As well it should.
Normally, loads are connected between hot and neutral. Appliances are not supposed to connect hot or neutral to ground; ground is only a shield.
The GFCI compares current on the hot and neutral wires. They should be the same. If they are not, current has found another route, possibly through the grounding system (which isn't supposed to happen) and potentially through some poor human.
Circuit testers are trying to test whether ground is connected... cheaply. They mis-use "hot" as a power source, by connecting a light bulb between hot and ground. If ground is connected correctly, this will light.
In other words, it intentionally creates a hot-ground fault (by sticking a light bulb there). This is exactly the condition GFCIs are designed to detect.
I'm not talking about any ground-fault-test the tester may also have.
So why do testers often work? With a perfect GFCI, they wouldn't work. I suspect it is because GFCI's have detection thresholds above zero, and that is often enough for these testers to "get away with it". I even think there may be a tacit agreement among manufacturers for this, but obviously, lower sensitivity impinges safety.
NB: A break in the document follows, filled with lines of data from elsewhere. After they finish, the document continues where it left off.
/-!
# (α)-INSTANCE — THE END AT THE TOWER, part 2: `TowerReadDataLWL.toLWL` AND THE TERMINAL THEOREM
`continuumYM4Torus_of_towerReadingLWL_fsc`

Summits-side support leaf of the T⁴-continuum cell (rung (B)+1 on a FINITE torus only; NOT infinite volume, NOT the mass gap, NOT
Clay; NOT a proof of NE7b — the cell's OWN estimate `T4WeightBudget.RelWeightBound`, NOT PRINTED, NOT PROVED).  [folklore]
composition BY NAME: one `def` (the embedding `TowerReadDataLWL.toLWL` into the END record of record `HistReadDataLWL`, p303444) and
one terminal theorem (= `HistoryRealiseCellsRunAssemblyWTVSLWLP82.continuumYM4Torus_of_histReadingLWL_fsc`, p303949, ∘ `toLWL` inside
`ForSmallCouplings`); no `Prop` minted, nothing cited as hypothesis, zero `sorry`.

WHAT `toLWL` DISCHARGES (the nine run-A slots of `HistReadDataLWL`, each by a named J-chain theorem; everything else is copied):
`RA := reprFam T p₀ ρ₀ …` ∕ `ρA := densFam T ρ₀` (IR-97-2), **`holdsA := holdsFam`** ((1.72) holds — a theorem of the tower),
`ℛ := 𝒮.reading T p₀` (IR-99-3), `Φf := factorsPinned …` (IR-100-1 (A) v2), **`hR := histRead_of_hwPinned … hw hBρ hν0`** (THE
identification R2 — from the ONE per-step display `hw`), **`hN := newOK_run … hν`**, `hRm`∕`hRmS`∕`hRm2` from the flow rows (the
reading's runs carry `𝒮.Rm K`, `𝒮.R K` by `rfl`), **`hF := factorRead_factorsPinned`** (`rfl`: the values ARE the suppression
exponentials of the letters), **`hΛL := log_Λ_factorsPinned`** (`Real.log_exp`: the pinned volume letter IS `exp ∘ uvolL`), `hBA` at
`BA K t = log (B K t)` (`rfl`).

THE TERMINAL THEOREM: `T4ContinuumYM4Torus.ContinuumYM4Torus D` for (0.4)-block-averaged data on `SU(N)` with a measurable small-loop
average, GIVEN `(B)` and `BetaPertHyp` BY NAME, the sign conventions, the constants-only side conditions of the `_fsc` family, the
eleven window-threshold letters, and — for all small-coupling tuned runs and every loop string — SOME tower-form record
`TowerReadDataLWL …` (choice type, level classes, measures, run B's carriers existentially).  A NEW statement only because the
record TYPE is new; CONDITIONAL on everything the record displays.  BY-NAME EFFECT ON `WALL-NE7b-P1.md` §2: the terminal theorem of
record no longer carries R2 (`HistRead`), `holdsA`, `hN`, `hF`, `hΛL` as free displays — for a tower-form run they are THEOREMS; what it
carries instead is `hw : HwPinned T 𝒮 …` over an ABSTRACT tower (R-class until (A1c) names Bałaban's tower and J4 reads `hw` off
`B16StepFactorsPrinted`).  NE7b NOT proved; count 0∕9.  HONEST DEPENDENCY (cell): continuum YM on T⁴ ⇐ BetaPertH ∧ nine spine
estimates (0/9 proved); BetaPertH ⇐ (D1) ∧ (D4) ∧ CAP+tail; G-an2-4 gates asym, D1 and NE2/3/4.  This file changes none of it.
-/

open Finset MeasureTheory
open Literature.MathematicalPhysics.QuantumFieldTheory.Balaban1983to89
open T4PersistenceDictionary T4PersistentHistoryCount T4BankedInduction T4PrintedShapeBanking
open T4WeightBudget T4GlobalDenominator T4LiveClassFibration T4LiveStructureGas T4LiveGasToTerms T4RecordPriceSeam
open T4PartnerMultiplicity T4IndicatorShell T4MatchingAssembly T4MatchingClosure T4MatchingClosureSocket T4Continuum
open T4StabilitySocket T4BranchingRecordsGas T4TaggedShapeBanking T4CanonicalMenus T4RenewalChains
open Summit.QuantumFields.BalabanUV.T4Continuum.PlacementBatch Summit.QuantumFields.BalabanUV.T4Continuum.PlacementSkeleton
open Summit.QuantumFields.BalabanUV.T4Continuum.CountThresholdUniform Summit.QuantumFields.BalabanUV.T4Continuum.CountThresholdExit
open Summit.QuantumFields.BalabanUV.T4Continuum.CountSeamJunction Summit.QuantumFields.BalabanUV.T4Continuum.LateMergers
open Summit.QuantumFields.BalabanUV.T4Continuum.HistoryFlow Summit.QuantumFields.BalabanUV.T4Continuum.HistoryRegeneration
open Summit.QuantumFields.BalabanUV.T4Continuum.HistoryTables Summit.QuantumFields.BalabanUV.T4Continuum.HistoryAssemblyTrees
open Summit.QuantumFields.BalabanUV.T4Continuum.HistoryAssemblyTerms Summit.QuantumFields.BalabanUV.T4Continuum.HistoryAssemblyPedigree
open Summit.QuantumFields.BalabanUV.T4Continuum.HistoryConstants Summit.QuantumFields.BalabanUV.T4Continuum.HistoryGen
open Literature.MathematicalPhysics.QuantumFieldTheory.Balaban1983to89.B13ScaleTransfer
open Summit.QuantumFields.BalabanUV.T4Continuum.ZoneSkeleton Summit.QuantumFields.BalabanUV.T4Continuum.HistorySocketTH
open Summit.QuantumFields.BalabanUV.T4Continuum.HistoryCaps Summit.QuantumFields.BalabanUV.T4Continuum.HistoryAssemblyPrice
open Summit.QuantumFields.BalabanUV.T4Continuum.HistoryBankingLE Summit.QuantumFields.BalabanUV.T4Continuum.HistoryExitLE
open Summit.QuantumFields.BalabanUV.T4Continuum.HistoryAssemblyTreesLE Summit.QuantumFields.BalabanUV.T4Continuum.HistoryAssemblyTermsLE
open Summit.QuantumFields.BalabanUV.T4Continuum.HistoryRealise Summit.QuantumFields.BalabanUV.T4Continuum.HistoryAssemblyRealiseLE
open Summit.QuantumFields.BalabanUV.T4Continuum.HistoryAssemblyMult Summit.QuantumFields.BalabanUV.T4Continuum.HistoryAssemblyMultKey
open Summit.QuantumFields.BalabanUV.T4Continuum.HistoryAssemblyRealiseRun Summit.QuantumFields.BalabanUV.T4Continuum.HistoryAssemblyRealiseMult
open Summit.QuantumFields.BalabanUV.T4Continuum.HistoryZones Summit.QuantumFields.BalabanUV.T4Continuum.HistoryRealiseCells
open Summit.QuantumFields.BalabanUV.T4Continuum.HistoryRealiseCellsRun Summit.QuantumFields.BalabanUV.T4Continuum.HistoryAssemblyRealiseRunMult
open Summit.QuantumFields.BalabanUV.T4Continuum.HistoryRealiseCellsRunMult Summit.QuantumFields.BalabanUV.T4Continuum.HistoryAssemblyMultInstance
open Summit.QuantumFields.BalabanUV.T4Continuum.HistoryJoinsPlacedMember Summit.QuantumFields.BalabanUV.T4Continuum.PlacementSkeleton
open Summit.QuantumFields.BalabanUV.T4Continuum.HistoryJoinsPlacedMult Summit.QuantumFields.BalabanUV.T4Continuum.HistoryRealiseDistinct
open Summit.QuantumFields.BalabanUV.T4Continuum.HistoryRegionTemplates Summit.QuantumFields.BalabanUV.T4Continuum.HistoryCaps
open Summit.QuantumFields.BalabanUV.T4Continuum.HistoryZoneEvolve (cth)
open Literature.MathematicalPhysics.QuantumFieldTheory.Balaban1983to89.B16SProfile (DropCtl)
open Summit.QuantumFields.BalabanUV.T4Continuum.HistoryRealiseCellsRunMultEnd Summit.QuantumFields.BalabanUV.T4Continuum.HistoryRealiseCellsRunMultEndD
open Summit.QuantumFields.BalabanUV.T4Continuum.HistoryRealiseCellsRunPinnedT3b Summit.QuantumFields.BalabanUV.T4Continuum.HistoryHybridRescale
open Summit.QuantumFields.BalabanUV.T4Continuum.HistoryRealiseCellsRunApex (exists_const_schemeZ)
open Summit.QuantumFields.BalabanUV.T4Continuum.HistoryRealisePrint Summit.QuantumFields.BalabanUV.T4Continuum.HistoryRealiseWeak
open Summit.QuantumFields.BalabanUV.T4Continuum.HistoryRealisePrintReading Summit.QuantumFields.BalabanUV.T4Continuum.HistoryRealiseWeakReading
open Summit.QuantumFields.BalabanUV.T4Continuum.HistoryRealisePrintCells Summit.QuantumFields.BalabanUV.T4Continuum.HistoryRealiseWeakCells
open Summit.QuantumFields.BalabanUV.T4Continuum.HistoryRealiseCellsRunApexT3b Summit.QuantumFields.BalabanUV.T4Continuum.HistoryRealiseCellsRunApexT3bW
Remember a shock which only stuns you can kill you with secondary effects like falling or drowning.
So either your GFCI is pretty good, or your tester is pretty bad.
Grounded circuit (green/bare ground wire wired properly):
- Push "Test" on the GFCI protective device, and it trips -> PASS
- Push "Test" on the GFCI protective device, and it does not trip -> FAIL
- Push "Test" on a plug-in GFCI tester, and it trips -> PASS
- Push "Test" on a plug-in GFCI tester, and it does not trip -> FAIL
A fail here indicates the GFCI unit is probably defective.
Ungrounded circuit (green/bare absent or defective):
- Push "Test" on the GFCI protective device, and it trips -> PASS
- Push "Test" on the GFCI protective device, and it does not trip -> FAIL
- Push "Test" on a plug-in GFCI tester, and it trips -> FAIL FAIL FAIL
- Push "Test" on a plug-in GFCI tester at the GFCI receptacle, and it does not trip -> PASS
- Push "Test" on a plug-in GFCI tester at a downstream protected outlet, and it does not trip -> MEANINGLESS
Fail at the GFCI device probably indicates it is defective.
Fail on the plug-in GFCI tester (i.e. it trips!) indicates they have bootlegged ground at the GFCI receptacle- attached the neutral wire to both neutral and ground. It will seem to work at the GFCI, but is still dangerous.
Bootlegging ground at a downstream GFCI receptacle is a mistake, because one of several electrical faults could put 120V on the the grounds, e.g. the cover plate screws or a machine chassis. However this is difficult to detect, since a properly wired downstream receptacle will behave exactly the same way. This means for ungrounded downstream receptacles, plug-in tester testing is completely meaningless.
Once you have settled the question of bootlegged grounds, here's how you test an ungrounded GFCI. Plug your GFCI tester into your handy dandy 2-3 prong "cheater" - the kind with a short green wire as a pigtail. Extend that green wire all the way to a reliable ground source, e.g. the panel in the basement. Now, the GFCI tester should work normally, since you have rigged a proper ground to it.
GFCI protection is pretty effective, and I would be confident in an ungrounded circuit if it has GFCI protection. However if you are unable to get the external device to trip, you'll need to pop the cover off and see if the ground is present, missing or bootlegged.
Best Answer
They do make testers but it depends on where you live to the model used. I will guess you are in the US since this is a new requirement. The good thing about us power is the max voltage to ground is 120v 240v is 2 120v lines that are out of phase so the max voltage to ground is 120v where other places in the world have 240v to ground. I have a fancy one that plugs into a wall socket and a precision 10 turn pot so I can verify from 3ma to 100 ma depending on the type of protection required (personal or equipment), According to the NEC commentary in the handbook GFCI’s for personal protection is required the set points are from 4-6 ma you can do like I did with my 180$ tester and turn it into a 4 wire tester with a receptacle and a plug mounted in a box (ok the first few times I did it I just used wires on the prongs but you can use a standard tester with an adapter to test Connecting the smaller prong (hot) to one of the hot(s) and the ground round pin on the tester to the ground on the stove receptacle When the test button is pressed a 15.5k resistor is connected from ground to a hot this is above the 4-6 at almost 8 ma but a good test unless you want to purchase the pro model and record the exact trip point I have a switch on my setup so I can test both hot’s after checking 5 or 6 they all trip at the exact same level no matter which hot is connected.
I used a standard 120v receptacle single a single pole double throw switch And a 50 a 4 wire range power cord , plug my tester in and push the button on the cheap home owner one or dial the resistance until it Tripp's this fit in a single gang box with a 3/4 cord grip. I have not seen a commercially available tester so I made one that will work with either of my standard receptacle testers. If you really want to test this was the cheapest way I could find to do it.